[[ Source data open ]]

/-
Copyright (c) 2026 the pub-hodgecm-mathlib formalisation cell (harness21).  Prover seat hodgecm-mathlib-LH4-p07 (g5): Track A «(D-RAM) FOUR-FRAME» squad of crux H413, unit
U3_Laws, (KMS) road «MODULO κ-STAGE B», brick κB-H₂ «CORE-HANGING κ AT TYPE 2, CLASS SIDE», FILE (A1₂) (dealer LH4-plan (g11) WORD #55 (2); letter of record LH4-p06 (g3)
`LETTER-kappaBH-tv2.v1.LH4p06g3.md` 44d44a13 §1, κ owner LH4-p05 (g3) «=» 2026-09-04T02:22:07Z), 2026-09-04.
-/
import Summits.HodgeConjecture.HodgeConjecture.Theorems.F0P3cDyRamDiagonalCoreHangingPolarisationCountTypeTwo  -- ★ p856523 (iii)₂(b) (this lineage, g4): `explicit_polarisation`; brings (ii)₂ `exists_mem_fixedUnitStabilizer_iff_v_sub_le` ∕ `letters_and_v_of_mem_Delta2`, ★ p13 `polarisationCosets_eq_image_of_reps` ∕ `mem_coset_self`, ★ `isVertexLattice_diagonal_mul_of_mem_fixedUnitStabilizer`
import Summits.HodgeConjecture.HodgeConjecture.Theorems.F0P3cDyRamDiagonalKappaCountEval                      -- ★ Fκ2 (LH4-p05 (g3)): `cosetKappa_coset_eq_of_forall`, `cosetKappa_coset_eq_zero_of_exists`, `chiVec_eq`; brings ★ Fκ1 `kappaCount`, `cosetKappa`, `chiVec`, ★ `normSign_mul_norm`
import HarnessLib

[[ Source data closed ]]
[[ Source data open ]]

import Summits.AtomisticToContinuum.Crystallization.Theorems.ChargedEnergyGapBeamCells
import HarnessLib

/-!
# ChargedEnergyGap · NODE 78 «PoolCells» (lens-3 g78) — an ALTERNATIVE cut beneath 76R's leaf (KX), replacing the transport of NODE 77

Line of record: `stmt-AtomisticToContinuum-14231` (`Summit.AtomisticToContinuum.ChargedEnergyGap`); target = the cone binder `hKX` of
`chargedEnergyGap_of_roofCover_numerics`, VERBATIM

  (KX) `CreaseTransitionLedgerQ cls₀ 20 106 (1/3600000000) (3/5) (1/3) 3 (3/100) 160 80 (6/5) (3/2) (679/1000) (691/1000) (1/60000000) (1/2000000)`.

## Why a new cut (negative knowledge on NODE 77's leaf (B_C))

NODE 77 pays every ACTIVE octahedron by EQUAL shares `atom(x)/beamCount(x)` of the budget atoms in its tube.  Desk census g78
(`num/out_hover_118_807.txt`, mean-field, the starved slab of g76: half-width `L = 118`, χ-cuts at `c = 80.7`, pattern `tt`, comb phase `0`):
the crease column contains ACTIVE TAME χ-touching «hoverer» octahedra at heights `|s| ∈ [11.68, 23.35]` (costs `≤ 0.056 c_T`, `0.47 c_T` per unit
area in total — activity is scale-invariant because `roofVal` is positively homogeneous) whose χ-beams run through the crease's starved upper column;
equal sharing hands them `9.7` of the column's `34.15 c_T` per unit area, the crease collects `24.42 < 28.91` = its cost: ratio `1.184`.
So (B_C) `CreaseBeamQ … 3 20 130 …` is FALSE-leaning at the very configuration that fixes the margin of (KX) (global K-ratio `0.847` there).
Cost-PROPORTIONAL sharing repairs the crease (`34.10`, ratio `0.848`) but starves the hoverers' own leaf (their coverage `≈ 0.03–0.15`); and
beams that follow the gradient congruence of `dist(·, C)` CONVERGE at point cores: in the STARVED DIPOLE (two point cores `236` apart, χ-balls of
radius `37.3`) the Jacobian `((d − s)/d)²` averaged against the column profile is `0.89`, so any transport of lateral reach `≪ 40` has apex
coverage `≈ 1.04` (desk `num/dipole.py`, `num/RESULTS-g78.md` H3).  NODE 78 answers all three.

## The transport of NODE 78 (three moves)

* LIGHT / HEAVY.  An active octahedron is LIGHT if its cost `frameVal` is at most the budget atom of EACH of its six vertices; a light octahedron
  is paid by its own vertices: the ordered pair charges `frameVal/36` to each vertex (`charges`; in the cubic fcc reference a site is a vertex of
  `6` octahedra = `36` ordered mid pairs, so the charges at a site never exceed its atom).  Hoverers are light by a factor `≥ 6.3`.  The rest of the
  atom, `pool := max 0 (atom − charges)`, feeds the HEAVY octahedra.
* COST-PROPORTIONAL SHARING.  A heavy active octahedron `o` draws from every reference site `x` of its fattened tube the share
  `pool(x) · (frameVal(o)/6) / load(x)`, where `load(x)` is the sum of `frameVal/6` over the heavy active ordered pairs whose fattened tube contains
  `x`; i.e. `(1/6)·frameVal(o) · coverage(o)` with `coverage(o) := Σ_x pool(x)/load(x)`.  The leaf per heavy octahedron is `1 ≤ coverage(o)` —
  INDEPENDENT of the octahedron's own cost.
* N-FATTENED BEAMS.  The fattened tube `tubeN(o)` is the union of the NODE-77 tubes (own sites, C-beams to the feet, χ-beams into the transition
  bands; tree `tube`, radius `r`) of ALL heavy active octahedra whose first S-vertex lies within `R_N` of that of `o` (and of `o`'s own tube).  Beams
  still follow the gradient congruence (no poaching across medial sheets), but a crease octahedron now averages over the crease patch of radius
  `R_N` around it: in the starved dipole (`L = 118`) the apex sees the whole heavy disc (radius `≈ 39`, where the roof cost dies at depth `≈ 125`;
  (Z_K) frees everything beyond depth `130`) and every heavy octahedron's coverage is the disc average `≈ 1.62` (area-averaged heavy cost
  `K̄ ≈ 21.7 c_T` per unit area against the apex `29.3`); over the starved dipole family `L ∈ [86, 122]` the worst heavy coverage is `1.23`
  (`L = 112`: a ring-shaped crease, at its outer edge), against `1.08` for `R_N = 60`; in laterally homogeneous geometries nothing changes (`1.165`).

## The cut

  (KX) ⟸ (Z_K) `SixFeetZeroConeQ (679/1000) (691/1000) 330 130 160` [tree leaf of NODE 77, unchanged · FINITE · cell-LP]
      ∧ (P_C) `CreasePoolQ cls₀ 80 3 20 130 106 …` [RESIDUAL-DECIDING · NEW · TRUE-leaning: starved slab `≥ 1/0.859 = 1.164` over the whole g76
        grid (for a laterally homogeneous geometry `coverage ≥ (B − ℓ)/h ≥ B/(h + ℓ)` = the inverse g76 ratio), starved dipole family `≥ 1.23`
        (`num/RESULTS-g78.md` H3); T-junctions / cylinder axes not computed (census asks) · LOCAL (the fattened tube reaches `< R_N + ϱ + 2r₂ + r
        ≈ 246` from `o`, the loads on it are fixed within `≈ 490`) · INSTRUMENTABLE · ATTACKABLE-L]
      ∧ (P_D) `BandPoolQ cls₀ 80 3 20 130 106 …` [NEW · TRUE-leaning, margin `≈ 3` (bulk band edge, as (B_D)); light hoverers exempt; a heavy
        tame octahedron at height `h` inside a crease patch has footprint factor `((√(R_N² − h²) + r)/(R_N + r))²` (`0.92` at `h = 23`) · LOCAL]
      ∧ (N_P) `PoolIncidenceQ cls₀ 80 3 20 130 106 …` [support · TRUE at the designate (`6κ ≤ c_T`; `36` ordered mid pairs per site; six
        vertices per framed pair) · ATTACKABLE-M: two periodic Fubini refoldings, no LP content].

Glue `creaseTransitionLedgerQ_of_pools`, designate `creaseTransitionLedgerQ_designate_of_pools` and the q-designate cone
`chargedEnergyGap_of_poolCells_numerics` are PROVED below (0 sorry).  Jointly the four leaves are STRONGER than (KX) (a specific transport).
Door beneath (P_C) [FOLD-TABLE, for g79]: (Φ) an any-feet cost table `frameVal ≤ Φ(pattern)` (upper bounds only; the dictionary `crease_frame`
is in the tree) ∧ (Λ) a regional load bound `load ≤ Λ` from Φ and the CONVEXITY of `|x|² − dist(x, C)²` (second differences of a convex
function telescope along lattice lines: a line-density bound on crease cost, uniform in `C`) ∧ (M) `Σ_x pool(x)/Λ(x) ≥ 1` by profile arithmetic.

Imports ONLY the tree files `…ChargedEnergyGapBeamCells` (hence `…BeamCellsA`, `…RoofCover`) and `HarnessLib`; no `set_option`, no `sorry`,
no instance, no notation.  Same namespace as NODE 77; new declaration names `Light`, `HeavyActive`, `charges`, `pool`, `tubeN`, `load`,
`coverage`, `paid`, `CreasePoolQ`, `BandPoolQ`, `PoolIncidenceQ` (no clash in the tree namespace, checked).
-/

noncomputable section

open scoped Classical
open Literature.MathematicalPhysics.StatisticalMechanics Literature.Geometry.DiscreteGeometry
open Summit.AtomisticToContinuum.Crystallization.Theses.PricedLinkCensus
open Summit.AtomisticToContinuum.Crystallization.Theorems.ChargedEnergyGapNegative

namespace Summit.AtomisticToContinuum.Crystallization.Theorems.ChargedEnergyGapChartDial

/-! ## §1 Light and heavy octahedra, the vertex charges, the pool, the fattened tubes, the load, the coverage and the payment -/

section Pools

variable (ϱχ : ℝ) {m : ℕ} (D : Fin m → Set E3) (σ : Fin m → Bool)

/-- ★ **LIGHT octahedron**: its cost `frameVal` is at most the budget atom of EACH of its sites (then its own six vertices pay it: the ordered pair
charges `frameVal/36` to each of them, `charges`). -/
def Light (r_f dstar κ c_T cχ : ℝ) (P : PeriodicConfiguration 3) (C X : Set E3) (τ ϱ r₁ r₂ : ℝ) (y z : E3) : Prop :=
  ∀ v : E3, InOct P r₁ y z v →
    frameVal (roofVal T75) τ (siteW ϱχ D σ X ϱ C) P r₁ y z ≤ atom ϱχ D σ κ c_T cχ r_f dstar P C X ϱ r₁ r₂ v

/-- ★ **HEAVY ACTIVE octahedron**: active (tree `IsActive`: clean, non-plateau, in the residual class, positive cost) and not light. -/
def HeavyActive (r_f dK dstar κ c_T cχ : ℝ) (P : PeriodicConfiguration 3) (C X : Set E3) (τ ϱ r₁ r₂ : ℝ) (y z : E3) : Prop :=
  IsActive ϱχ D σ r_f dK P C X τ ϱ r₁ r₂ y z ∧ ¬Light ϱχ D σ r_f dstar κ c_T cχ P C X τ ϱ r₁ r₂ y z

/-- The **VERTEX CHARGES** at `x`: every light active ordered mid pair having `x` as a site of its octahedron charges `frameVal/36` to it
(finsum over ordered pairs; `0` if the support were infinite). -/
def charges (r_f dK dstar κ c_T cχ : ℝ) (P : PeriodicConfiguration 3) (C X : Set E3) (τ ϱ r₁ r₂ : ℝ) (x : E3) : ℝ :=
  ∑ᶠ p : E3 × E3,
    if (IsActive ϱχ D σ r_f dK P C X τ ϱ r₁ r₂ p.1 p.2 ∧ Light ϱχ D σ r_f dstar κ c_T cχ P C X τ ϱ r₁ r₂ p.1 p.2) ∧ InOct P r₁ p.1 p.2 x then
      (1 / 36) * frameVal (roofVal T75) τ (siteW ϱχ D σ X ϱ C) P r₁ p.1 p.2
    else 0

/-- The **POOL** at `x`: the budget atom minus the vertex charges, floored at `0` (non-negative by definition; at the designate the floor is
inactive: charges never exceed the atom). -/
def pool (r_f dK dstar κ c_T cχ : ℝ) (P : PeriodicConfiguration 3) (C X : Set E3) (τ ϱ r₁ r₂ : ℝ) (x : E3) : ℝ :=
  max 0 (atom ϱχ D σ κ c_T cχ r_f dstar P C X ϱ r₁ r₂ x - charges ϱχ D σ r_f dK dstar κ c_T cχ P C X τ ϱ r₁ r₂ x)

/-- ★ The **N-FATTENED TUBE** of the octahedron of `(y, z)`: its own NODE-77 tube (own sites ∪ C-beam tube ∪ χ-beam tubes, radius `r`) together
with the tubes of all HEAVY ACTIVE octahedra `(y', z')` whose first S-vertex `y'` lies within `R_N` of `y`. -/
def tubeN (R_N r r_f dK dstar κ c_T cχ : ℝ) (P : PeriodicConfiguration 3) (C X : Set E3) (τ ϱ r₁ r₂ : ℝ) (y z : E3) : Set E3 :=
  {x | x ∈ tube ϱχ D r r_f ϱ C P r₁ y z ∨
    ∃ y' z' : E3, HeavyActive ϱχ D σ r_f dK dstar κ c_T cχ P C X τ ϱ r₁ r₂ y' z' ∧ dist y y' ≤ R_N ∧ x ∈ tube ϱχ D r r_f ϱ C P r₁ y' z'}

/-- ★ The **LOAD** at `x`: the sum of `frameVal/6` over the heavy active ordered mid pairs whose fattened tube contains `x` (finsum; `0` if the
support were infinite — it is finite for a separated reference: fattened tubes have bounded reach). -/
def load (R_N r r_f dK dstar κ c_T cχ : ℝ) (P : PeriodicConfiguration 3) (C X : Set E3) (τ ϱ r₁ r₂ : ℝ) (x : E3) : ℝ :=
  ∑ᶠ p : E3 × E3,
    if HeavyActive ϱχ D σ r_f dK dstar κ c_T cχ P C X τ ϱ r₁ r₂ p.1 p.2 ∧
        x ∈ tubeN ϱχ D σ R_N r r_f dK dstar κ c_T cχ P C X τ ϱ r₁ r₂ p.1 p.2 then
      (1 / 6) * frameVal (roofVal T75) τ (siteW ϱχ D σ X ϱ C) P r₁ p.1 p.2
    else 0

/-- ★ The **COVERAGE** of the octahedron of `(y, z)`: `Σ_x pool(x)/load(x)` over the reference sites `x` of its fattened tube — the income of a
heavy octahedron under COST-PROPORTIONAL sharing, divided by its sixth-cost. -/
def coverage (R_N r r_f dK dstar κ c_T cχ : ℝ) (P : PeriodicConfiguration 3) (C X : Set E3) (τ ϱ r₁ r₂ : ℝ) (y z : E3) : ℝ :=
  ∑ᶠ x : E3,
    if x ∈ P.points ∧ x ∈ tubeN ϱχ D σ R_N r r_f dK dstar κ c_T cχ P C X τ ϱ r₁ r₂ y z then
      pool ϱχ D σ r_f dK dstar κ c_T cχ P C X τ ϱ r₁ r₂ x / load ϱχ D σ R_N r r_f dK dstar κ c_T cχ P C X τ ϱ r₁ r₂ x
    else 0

[[ Source data closed ]]

_Work request_
Looking at the data above, return every line from the one with "rest of the" down to the one with "FINITE · cell-LP]", exactly and inclusively.

_Result_
  `6` octahedra = `36` ordered mid pairs, so the charges at a site never exceed its atom).  Hoverers are light by a factor `≥ 6.3`.  The rest of the
  atom, `pool := max 0 (atom − charges)`, feeds the HEAVY octahedra.
* COST-PROPORTIONAL SHARING.  A heavy active octahedron `o` draws from every reference site `x` of its fattened tube the share
  `pool(x) · (frameVal(o)/6) / load(x)`, where `load(x)` is the sum of `frameVal/6` over the heavy active ordered pairs whose fattened tube contains
  `x`; i.e. `(1/6)·frameVal(o) · coverage(o)` with `coverage(o) := Σ_x pool(x)/load(x)`.  The leaf per heavy octahedron is `1 ≤ coverage(o)` —
  INDEPENDENT of the octahedron's own cost.
* N-FATTENED BEAMS.  The fattened tube `tubeN(o)` is the union of the NODE-77 tubes (own sites, C-beams to the feet, χ-beams into the transition
  bands; tree `tube`, radius `r`) of ALL heavy active octahedra whose first S-vertex lies within `R_N` of that of `o` (and of `o`'s own tube).  Beams
  still follow the gradient congruence (no poaching across medial sheets), but a crease octahedron now averages over the crease patch of radius
  `R_N` around it: in the starved dipole (`L = 118`) the apex sees the whole heavy disc (radius `≈ 39`, where the roof cost dies at depth `≈ 125`;
  (Z_K) frees everything beyond depth `130`) and every heavy octahedron's coverage is the disc average `≈ 1.62` (area-averaged heavy cost
  `K̄ ≈ 21.7 c_T` per unit area against the apex `29.3`); over the starved dipole family `L ∈ [86, 122]` the worst heavy coverage is `1.23`
  (`L = 112`: a ring-shaped crease, at its outer edge), against `1.08` for `R_N = 60`; in laterally homogeneous geometries nothing changes (`1.165`).

## The cut

  (KX) ⟸ (Z_K) `SixFeetZeroConeQ (679/1000) (691/1000) 330 130 160` [tree leaf of NODE 77, unchanged · FINITE · cell-LP]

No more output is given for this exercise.